[PROVIDED ENTRIES Boundary: Start]

import Summits.CriticalPhenomena.PercolationContinuityZ3.Theorems.PercNearOneGluingNoHeavyLowerTailSunflowerMultiPetalClutterTypeVector
import HarnessLib
import HarnessLib.Audit

/-!
# `NoHeavyLowerTail` (crux stmt-CriticalPhenomena-4575), abstract sunflower cubic, `k` petals: VERTEX IDENTIFICATION for coloured clutters —
# `Q(G/uv)` is the non-separated part of `Q(G)` (`QKW_identFamily`), DOUBLING MONOTONICITY (`QKW_le_QKW_snoc`), and the typed conjecture
# `ClutterIdentificationQK` (CN: identifying two vertices with a common neighbour never increases `Q`), which implies Lemma B for all graphs

Support file (seat `prim-l12-p2` gen 38; `--supports stmt-CriticalPhenomena-4575`; companion of `…MultiPetalClutterTypeVector` (p386339: `memCount`, `capOf`,
`typeOf`, `pparts`, `qK_lab_eq_lbW`, `QKW_eq_sum_typeCount`), `…MultiPetalTypeUnion` (p385801: `CType`, `lbW`) and `…MultiPetalClutterLemmaB` (p379946:
`ClutterBottomSlackK` = Lemma B).  No `sorry`; nothing is asserted about the crux; the `@[conjecture]` definition is an obligation of the programme, never a fact.
Memo: run/shared/lean/prim/prim-l12/prim-l12-p2/FINDING-g38-VERTEX-IDENTIFICATION.md.

SETTING.  A family `E : Fin k → Finset α` of nonempty members (a multigraph when all members have two elements); `Q = QKW univ (ofClutter E)` is the Lemma-B
functional (`QKW_eq_sum_typeCount`: `Σ` over ordered 3-partitions of `lbW` of the capped member counts).  For `u ≠ v` the IDENTIFIED FAMILY `G/uv`
(`identFamily u v huv E`, on the subtype `{x // x ≠ v}`) is the image of every member under `v ↦ u` (multiplicities kept).
* `QKW_identFamily` : `QKW univ (ofClutter (G/uv)) = QKWtog univ u v` — the ordered 3-partitions of the quotient are exactly the ordered 3-partitions of `α`
  NOT separating `u` from `v`, with the same capped counts (`memCount_identFamily`); with `QKW_eq_QKWsep_add_QKWtog`:  `Q(G) − Q(G/uv) = QKWsep univ u v`,
  the sum of the kernel over the partitions SEPARATING `u` from `v`.
* `QKW_le_QKW_snoc` (DOUBLING MONOTONICITY): appending a second copy of any member never decreases `QKW W` (a block containing the duplicated member has its
  cap raised from `1` to `2`, and `lbW` is monotone under such raises, `lbW_le_of_raise`, `decide`); hence `Q(multigraph) ≥ Q(underlying simple graph)`.
* `ClutterIdentificationQK` (CONJECTURE CN, OPEN): for a multigraph and non-adjacent `u ≠ v` with a common neighbour, `0 ≤ QKWsep univ u v`, i.e.
  `Q(G) ≥ Q(G/uv)`.  EVIDENCE (memo §1; exact integer enumeration): every pair with a common neighbour in every graph on ≤ 9 vertices (8 481 691 pairs at
  n = 9; 0 violations; equality only for a unique common neighbour of degree 2, e.g. `P₃ ⊔ 2K₂`), n = 10 exhaustive and random n ≤ 14 by kit (j233303, j233541),
  multigraphs and marks away from `u, v`; it FAILS without a common neighbour (`2K₂ → P₃`), for marked `u` or `v`, and for hypergraphs with mixed member sizes.
  THEOREM (memo §2, paper): CN ⟹ Lemma B (`ClutterBottomSlackK` restricted to graphs) by induction on the number of vertices — pick non-adjacent `u, v`
  with a common neighbour (else every component is a clique: Lemma B by direct count + THEOREM A), then `Q(G) ≥ Q(G/uv)` [CN, via `QKW_identFamily`]
  `≥ Q(simple(G/uv))` [`QKW_le_QKW_snoc`] `≥ 0` [induction, one vertex fewer].  The degree-2 case alone gives Lemma B for all series–parallel graphs (memo §3).
  No pointwise (type, port)-refined certificate of CN from Lemma B of sub-configurations + antipodal-Gladkov slices exists (memo §4, four LPs).
-/

namespace Summit.CriticalPhenomena.PercolationContinuityZ3.Theorems.SunflowerPartition

open Finset

variable {α : Type*} [DecidableEq α] [Fintype α] {k : ℕ} (E : Fin k → Finset α)

/-! ## The pointwise form of the type-vector expansion -/

/-- `QKW W = Σ_{q ∈ pparts W} lbW (typeOf E W q)` for a family of nonempty members. [this work] -/
theorem QKW_eq_sum_pparts_lbW (hne : ∀ i, (E i).Nonempty) (W : Finset α) :
    (MSunflower.ofClutter E).QKW W = ∑ q ∈ pparts W, lbW (typeOf E W q) := by
  rw [QKW_eq_sum_typeCount E hne W]
  have h : ∀ t : CType, lbW t * typeCount E W t = ∑ q ∈ pparts W, (if typeOf E W q = t then lbW t else 0) := by
    intro t
    unfold typeCount
    rw [Finset.natCast_card_filter, Finset.mul_sum]
    refine sum_congr rfl fun q _ => ?_
    split_ifs <;> simp
  simp_rw [h]
  rw [Finset.sum_comm]
  refine sum_congr rfl fun q _ => ?_
  rw [Finset.sum_ite_eq]
  simp

/-! ## Doubling monotonicity: a duplicated member never decreases `QKW` -/

omit [Fintype α] in
/-- Appending a second copy of the member `E i₀` raises the member count of a block by `1` exactly when the block contains `E i₀`. [this work] -/
theorem memCount_snoc (i₀ : Fin k) (X : Finset α) :
    memCount (Fin.snoc E (E i₀)) X = memCount E X + (if E i₀ ⊆ X then 1 else 0) := by
  unfold memCount
  rw [Finset.card_filter, Finset.card_filter, Fin.sum_univ_castSucc]
  simp only [Fin.snoc_castSucc, Fin.snoc_last]

omit [Fintype α] in
/-- A block containing a member has a positive member count. [this work] -/
theorem one_le_memCount_of_subset {i₀ : Fin k} {X : Finset α} (h : E i₀ ⊆ X) : 1 ≤ memCount E X := by
  unfold memCount
  exact Finset.card_pos.2 ⟨i₀, mem_filter.2 ⟨mem_univ _, h⟩⟩

/-- `capRaise a b`: `b` equals `a`, or `a ≥ 1` was raised to `b = 2` (Boolean test). [this work] -/
def capRaise (a b : Fin 3) : Bool := (b == a) || ((1 ≤ a.val : Bool) && (b.val == 2))

omit [Fintype α] in
/-- The cap of a block for the family with a duplicated member is a raise of the old cap. [this work] -/
theorem capRaise_capOf_snoc (i₀ : Fin k) (X : Finset α) : capRaise (capOf E X) (capOf (Fin.snoc E (E i₀)) X) = true := by
  have e : (capOf (Fin.snoc E (E i₀) : Fin (k + 1) → Finset α) X).val = min (memCount E X + (if E i₀ ⊆ X then 1 else 0)) 2 := by
    show min _ 2 = _
    rw [memCount_snoc]
  have ea : (capOf E X).val = min (memCount E X) 2 := rfl
  unfold capRaise
  by_cases h : E i₀ ⊆ X
  · have h1 := one_le_memCount_of_subset E h
    rw [if_pos h] at e
    have e2 : (capOf (Fin.snoc E (E i₀) : Fin (k + 1) → Finset α) X).val = 2 := by rw [e]; omega
    have e1 : 1 ≤ (capOf E X).val := by rw [ea]; omega
    simp [e1, e2]
  · rw [if_neg h, add_zero] at e
    have hEq : capOf (Fin.snoc E (E i₀) : Fin (k + 1) → Finset α) X = capOf E X := by
      apply Fin.ext; rw [e, ea]
    simp [hEq]

/-- `lbW` is monotone under raising coordinates from `≥ 1` to `2`. [this work] -/
theorem lbW_le_of_raise : ∀ s t : CType, capRaise s.1 t.1 = true → capRaise s.2.1 t.2.1 = true → capRaise s.2.2 t.2.2 = true →
    lbW s ≤ lbW t := by
  decide

/-- **DOUBLING MONOTONICITY.**  For a family of nonempty members, appending a second copy of any member never decreases the bottom-spectator functional of any
sub-cube: `QKW W (ofClutter E) ≤ QKW W (ofClutter (snoc E (E i₀)))`.  Hence `Q(multigraph) ≥ Q(underlying simple graph)`. [this work] -/
theorem QKW_le_QKW_snoc (hne : ∀ i, (E i).Nonempty) (i₀ : Fin k) (W : Finset α) :
    (MSunflower.ofClutter E).QKW W ≤ (MSunflower.ofClutter (Fin.snoc E (E i₀) : Fin (k + 1) → Finset α)).QKW W := by
  have hne' : ∀ i : Fin (k + 1), ((Fin.snoc E (E i₀) : Fin (k + 1) → Finset α) i).Nonempty := by
    intro i
    refine Fin.lastCases ?_ (fun j => ?_) i
    · rw [Fin.snoc_last]; exact hne i₀
    · rw [Fin.snoc_castSucc]; exact hne j
  rw [QKW_eq_sum_pparts_lbW E hne W, QKW_eq_sum_pparts_lbW _ hne' W]
  refine sum_le_sum fun q _ => ?_
  unfold typeOf
  exact lbW_le_of_raise _ _ (capRaise_capOf_snoc E i₀ q.1) (capRaise_capOf_snoc E i₀ q.2) (capRaise_capOf_snoc E i₀ _)

/-! ## The separated and non-separated parts of `QKW` -/

namespace MSunflower

variable {E}
variable (F : MSunflower k α)

/-- The part of `QKW W` carried by the ordered 3-partitions of `W` that SEPARATE `u` from `v` (for a graph clutter: `Q(G[W]) − Q(G[W]/uv)`). [this work] -/
def QKWsep (W : Finset α) (u v : α) : ℤ :=
  nested W fun X Y Z => if (u ∈ X ↔ v ∈ X) ∧ (u ∈ Y ↔ v ∈ Y) then 0 else qK k (F.lab X) (F.lab Y) (F.lab Z)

[PROVIDED ENTRIES Boundary: End]

DIRECTIONS :: There is a line with "unfold typeCount" and a line with "Doubling monotonicity: a" above. Copy exactly those two lines and all lines between them, with nothing else.

EXPECTED OUTPUT ::
    unfold typeCount
    rw [Finset.natCast_card_filter, Finset.mul_sum]
    refine sum_congr rfl fun q _ => ?_
    split_ifs <;> simp
  simp_rw [h]
  rw [Finset.sum_comm]
  refine sum_congr rfl fun q _ => ?_
  rw [Finset.sum_ite_eq]
  simp

/-! ## Doubling monotonicity: a duplicated member never decreases `QKW` -/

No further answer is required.